__To do__: Show each line from the records below in which the word "every" occurs.

__Records__:
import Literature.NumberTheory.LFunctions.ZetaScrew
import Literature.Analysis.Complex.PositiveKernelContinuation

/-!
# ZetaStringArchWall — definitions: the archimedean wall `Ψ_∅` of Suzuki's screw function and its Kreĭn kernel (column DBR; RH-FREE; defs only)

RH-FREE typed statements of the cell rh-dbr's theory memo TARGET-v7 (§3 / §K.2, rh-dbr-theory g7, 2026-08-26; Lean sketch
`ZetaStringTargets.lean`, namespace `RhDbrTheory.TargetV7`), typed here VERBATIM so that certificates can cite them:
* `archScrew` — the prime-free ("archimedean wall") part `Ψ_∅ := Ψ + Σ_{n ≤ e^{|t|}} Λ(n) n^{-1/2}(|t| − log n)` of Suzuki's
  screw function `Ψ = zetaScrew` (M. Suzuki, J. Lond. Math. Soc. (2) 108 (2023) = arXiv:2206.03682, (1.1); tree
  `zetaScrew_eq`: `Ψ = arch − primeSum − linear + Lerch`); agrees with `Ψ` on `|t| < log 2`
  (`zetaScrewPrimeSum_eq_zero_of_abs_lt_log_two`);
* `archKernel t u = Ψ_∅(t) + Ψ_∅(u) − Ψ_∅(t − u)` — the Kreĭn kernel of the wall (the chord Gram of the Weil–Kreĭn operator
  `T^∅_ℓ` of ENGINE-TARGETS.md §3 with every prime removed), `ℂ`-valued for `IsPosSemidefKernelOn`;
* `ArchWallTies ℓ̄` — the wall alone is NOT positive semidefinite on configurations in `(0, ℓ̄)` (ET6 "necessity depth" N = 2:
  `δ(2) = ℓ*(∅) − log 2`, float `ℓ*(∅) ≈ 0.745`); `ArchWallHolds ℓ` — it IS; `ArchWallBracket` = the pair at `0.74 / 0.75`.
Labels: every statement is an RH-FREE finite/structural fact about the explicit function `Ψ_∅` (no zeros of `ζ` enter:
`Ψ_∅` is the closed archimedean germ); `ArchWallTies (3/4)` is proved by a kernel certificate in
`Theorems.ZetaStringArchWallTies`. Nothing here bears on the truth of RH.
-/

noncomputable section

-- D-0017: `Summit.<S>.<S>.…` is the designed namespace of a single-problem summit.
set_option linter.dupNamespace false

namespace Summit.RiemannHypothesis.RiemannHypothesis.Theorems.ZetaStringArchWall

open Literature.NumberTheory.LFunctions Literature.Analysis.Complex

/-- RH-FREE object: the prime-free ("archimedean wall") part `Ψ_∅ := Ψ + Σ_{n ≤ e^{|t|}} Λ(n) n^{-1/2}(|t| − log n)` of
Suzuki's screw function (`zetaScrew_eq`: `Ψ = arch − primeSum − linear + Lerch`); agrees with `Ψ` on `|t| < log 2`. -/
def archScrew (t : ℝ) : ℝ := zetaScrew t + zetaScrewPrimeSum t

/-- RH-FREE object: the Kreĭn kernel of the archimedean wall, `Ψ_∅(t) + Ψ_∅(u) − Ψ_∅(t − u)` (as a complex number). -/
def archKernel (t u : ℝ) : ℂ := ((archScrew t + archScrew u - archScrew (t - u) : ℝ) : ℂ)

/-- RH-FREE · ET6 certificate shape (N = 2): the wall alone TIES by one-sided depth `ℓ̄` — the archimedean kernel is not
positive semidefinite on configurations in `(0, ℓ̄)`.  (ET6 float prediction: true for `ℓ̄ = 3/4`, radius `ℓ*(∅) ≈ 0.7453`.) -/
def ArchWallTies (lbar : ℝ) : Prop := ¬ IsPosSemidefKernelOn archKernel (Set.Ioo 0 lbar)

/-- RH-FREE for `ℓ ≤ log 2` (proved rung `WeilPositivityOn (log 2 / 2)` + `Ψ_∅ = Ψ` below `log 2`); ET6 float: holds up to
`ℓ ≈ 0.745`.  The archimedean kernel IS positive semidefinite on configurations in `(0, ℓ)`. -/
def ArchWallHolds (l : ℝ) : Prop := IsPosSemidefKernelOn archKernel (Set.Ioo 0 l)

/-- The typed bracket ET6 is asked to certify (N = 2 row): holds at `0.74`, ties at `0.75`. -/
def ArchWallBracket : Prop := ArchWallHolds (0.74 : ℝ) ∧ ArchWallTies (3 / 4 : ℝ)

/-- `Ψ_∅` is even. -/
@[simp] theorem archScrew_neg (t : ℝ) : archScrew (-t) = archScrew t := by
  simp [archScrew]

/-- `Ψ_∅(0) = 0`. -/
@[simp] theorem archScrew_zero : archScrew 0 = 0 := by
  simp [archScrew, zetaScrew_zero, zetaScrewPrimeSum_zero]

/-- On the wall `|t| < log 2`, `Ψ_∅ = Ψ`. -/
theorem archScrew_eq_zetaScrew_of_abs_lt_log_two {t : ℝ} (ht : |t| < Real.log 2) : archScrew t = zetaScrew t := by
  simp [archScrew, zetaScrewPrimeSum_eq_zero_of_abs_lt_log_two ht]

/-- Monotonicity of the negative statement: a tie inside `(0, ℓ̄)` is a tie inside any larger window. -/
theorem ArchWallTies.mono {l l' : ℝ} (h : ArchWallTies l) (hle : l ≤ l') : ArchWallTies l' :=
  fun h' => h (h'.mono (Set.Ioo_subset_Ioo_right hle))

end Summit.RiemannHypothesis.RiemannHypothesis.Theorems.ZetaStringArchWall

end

__Answer to the exercise__:
  `T^∅_ℓ` of ENGINE-TARGETS.md §3 with every prime removed), `ℂ`-valued for `IsPosSemidefKernelOn`;
Labels: every statement is an RH-FREE finite/structural fact about the explicit function `Ψ_∅` (no zeros of `ζ` enter:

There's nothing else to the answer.